Der Internationale Währungsfonds schätzt, wie stark die US-Steuerreform der Schweiz schaden wird. Die Zahlen sind mit Vorsicht zu geniessen.

Bild_Marc_Buergi
Von Marc Bürgi
am 28.08.2018

Letztes Jahr haben die USA ihr Steuersystem reformiert und vor allem die Steuersätze für Unternehmen per Anfang 2018 deutlich gesenkt. Präsident Donald Trumps Fiskalpaket hat den internationalen Steuerwettbewerb angeheizt – wie stark, zeigt nun eine aktuelle Studie des Internationalen Währungsfonds IWF: Die US-Steuerreform wird demnach die Einnahmen aus der Besteuerung von globalen Konzernen im Ausland um 1,6 bis 13,5 Prozent verringern. Weil US-Konzerne jetzt mehr in ihrer Heimat investieren, sinken ihre ausländischen Steuerzahlungen.

Anzeige

Die Schweiz ist einer der wichtigsten Steuerstandorte für amerikanische Konzerne. Nebst Niederlassungen von bekannten Unternehmen wie Johnson & Johnson oder Procter & Gamble kann die Schweiz auch zahlreiche US-Finanzgesellschaften und -Holdings vorweisen. Mindestens 5 Prozent aller US-Konzerngewinne werden gemäss US-Behörden hierzulande verbucht – in Realität dürfte dieser Betrag aber noch weit höher sein, weil er Investments via Drittstaaten nicht berücksichtigt.

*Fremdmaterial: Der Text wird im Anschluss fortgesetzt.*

include h24ii hσ hg in
/-- ★★ **`Col ⟨e(𝔞𝔠)⟩ = 𝒯_{σ̃_𝔞}(Col ⟨e(𝔠)⟩) + C(N𝔠) • Col ⟨e(𝔞)⟩`** in `M = M₁^{ℤ/d}` — II.2.4 (ii) for `𝔞` liftable and `𝔠` ARBITRARY, through the
two-variable Coleman transform (`𝒯_{σ̃} = galOpₗ (χ_π σ̃) g s`). [cite: deShalit1987, II.2.4 (ii), II.4.12 (29); I §3.4 Lemma (ii), §3.8 (17)] -/
theorem colemanImage_ellipticUnitsPrincipal₂_mul_eq :
    colemanImage hd hπ E hmono hE hdeg hσ₀ hq u hu γ hθ hcoh h𝔞𝔠 =
      galOpₗ hπ hq u hu γ (lubinTateChar hπ σ) g s (colemanImage hd hπ E hmono hE hdeg hσ₀ hq u hu γ hθ hcoh h𝔠) +
        (PowerSeries.C ((Ideal.absNorm 𝔠 : ℕ) : PowerSeries 𝒪[v.adicCompletion K]) : PowerSeries (PowerSeries 𝒪[v.adicCompletion K])) •
          colemanImage hd hπ E hmono hE hdeg hσ₀ hq u hu γ hθ hcoh h𝔞 :=
  colemanImage_eq_galOpₗ_add_smul_of_mul_pow_eq hd hπ E hmono hE hdeg hσ₀ hq u hu γ hθ hcoh h𝔠 h𝔞 h𝔞𝔠 σ hg fun j ↦
    galAct_ellipticUnitsPrincipal₂_mul_pow h24iii h25 hK ι h𝔤0 hv hvv' hw hπ hα0 hα𝔪 hαw hαπ E hmono c (fun i ↦ hE (i + c)) hdegE h𝔞0 h𝔞c
      h24ii h𝔠0 h𝔠c h𝔞𝔠c xa hxa xc hxc xac hxac σ hσ j

include h24ii hσ hg in
/-- ★★★ **`Σ Col ⟨e(𝔞𝔠)⟩ = σ_{χ_π σ̃_𝔞}(C g • Σ Col ⟨e(𝔠)⟩) + C(N𝔠) • Σ Col ⟨e(𝔞)⟩`** on the `ℤ/d`-trace (the module `N_Σ` of the (c)-capstone) —
II.2.4 (ii) for `𝔞` liftable and `𝔠` ARBITRARY: the `𝔓`-part of a non-liftable elliptic unit `e(𝔞𝔠)` in terms of `e(𝔠)`, `e(𝔞)` and the local lift of
`σ_𝔞`. [cite: deShalit1987, II.2.4 (ii), II.4.12 (29)–(33), III.1.3; I §3.1, §3.4 Lemma (ii)] -/
theorem indexTraceₗ_colemanImage_ellipticUnitsPrincipal₂_mul_eq :
    indexTraceₗ hπ hq u hu γ (colemanImage hd hπ E hmono hE hdeg hσ₀ hq u hu γ hθ hcoh h𝔞𝔠) =
      unitTwistₗ hπ hq (intBase (v.adicCompletion K)) u hu γ (lubinTateChar hπ σ)
          ((PowerSeries.C g : PowerSeries (PowerSeries 𝒪[v.adicCompletion K])) •
            indexTraceₗ hπ hq u hu γ (colemanImage hd hπ E hmono hE hdeg hσ₀ hq u hu γ hθ hcoh h𝔠)) +
        (PowerSeries.C ((Ideal.absNorm 𝔠 : ℕ) : PowerSeries 𝒪[v.adicCompletion K]) : PowerSeries (PowerSeries 𝒪[v.adicCompletion K])) •
          indexTraceₗ hπ hq u hu γ (colemanImage hd hπ E hmono hE hdeg hσ₀ hq u hu γ hθ hcoh h𝔞) :=
  indexTraceₗ_colemanImage_eq_of_mul_pow_eq hd hπ E hmono hE hdeg hσ₀ hq u hu γ hθ hcoh h𝔠 h𝔞 h𝔞𝔠 σ hg fun j ↦
    galAct_ellipticUnitsPrincipal₂_mul_pow h24iii h25 hK ι h𝔤0 hv hvv' hw hπ hα0 hα𝔪 hαw hαπ E hmono c (fun i ↦ hE (i + c)) hdegE h𝔞0 h𝔞c
      h24ii h𝔠0 h𝔠c h𝔞𝔠c xa hxa xc hxc xac hxac σ hσ j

US-Steuerreform_Donald_Trump_US_Fahne
US-Steuerreform von Donald Trump: Der Steuersatz für Konzerne sank Anfang 2018 von 35 auf 21 Prozent.
Quelle: Getty/Pool

Dennoch gehört das Land laut IWF nicht zu den grössten Verlierern der Steuerreform. Zwischen 0,3 und 6,6 Prozent dürften die Steuereinnahmen demnach hierzulande schrumpfen  – Länder wie Mexiko, Japan oder Grossbritannien werde Trumps Steuerschnitt härter treffen.

Moderater Effekt

Zu einem ähnlichen Schluss kommt eine weitere Studie des IWF von Ende Mai: Die US-Steuerreform habe wohl nur einen moderaten Effekt auf die Schweiz: «Im Moment sind keine grossen Veränderungen bei den Investitionsflüssen zu erkennen», heisst es in dem Papier. Allerdings sei dies nur eine Momentaufnahme, für ein abschliessendes Urteil sei es noch zu früh.

«Das Gros der Konzerne hat bis jetzt kein Geld zurückgeführt», glaubt Martin Naville, der Leiter der Handelskammer Schweiz-USA AmCham. Die amerikanischen Unternehmen wollten zuerst Klarheit darüber, wie die Schweizer Steuerreform ausfällt, sagt Naville. Mit der Steuervorlage 17 nimmt der Bundesrat derzeit einen weiteren Versuch, das Steuerregime nach dem Scheitern der Unternehmenssteuerreform III zu reformieren. «Vermögen zu repatriieren kostet Geld. Deshalb halten sich Unternehmen sehr damit zurück», sagt Naville. Hinzu kommt, dass US-Konzerne wegen des Doppelbesteuerungsabkommens eine Verrechnungssteuer von 5 Prozent bezahlen, wenn sie Geld in die Heimat zurückführen – dies bremst die Abflüsse zusätzlich.

Martin_Naville_AmCham
Martin Naville: Der Zürcher weibelt für die Wirtschaftsbeziehung Schweiz-USA.
Quelle: Keystone Images

«Nicht überbewerten»

Die IWF-Schätzung zu den Steuerausfällen hält Naville für wenig aussagekräftig. «Ich würde solche Studien nicht überbewerten.» Die Autoren analysierten den möglichen Effekt der US-Steuerreform anhand der Höhe der US-Direktinvestitionen sowie der Anzahl Niederlassung von US-Konzernen in den jeweiligen Ländern – bei der Schweiz kamen sie bei diesen beiden Messgrössen auf Steuerrückgängen von 0,3 respektive 6,6 Prozent. «Die Wahrheit liegt irgendwo in der Mitte», sagt Mitautor Alexander Klemm vom IWF.

Gemäss dem IWF werden US-Konzerne hierzulande zu lediglich 7,7 Prozent besteuert (2014). Mit der Steuervorlage 17 würde der Satz, den die Konzerne bezahlen, demnach auf 10,9 Prozent steigen. «Die Schweiz würde steuerlich attraktiv bleiben», glaubt der IWF. Zum gleichen Schluss kommt Martin Naville. «Durch die US-Steuerreform ist der Druck auf die Schweiz aber sicher gestiegen, die Steuervorlage 17 zum Erfolg zu führen.»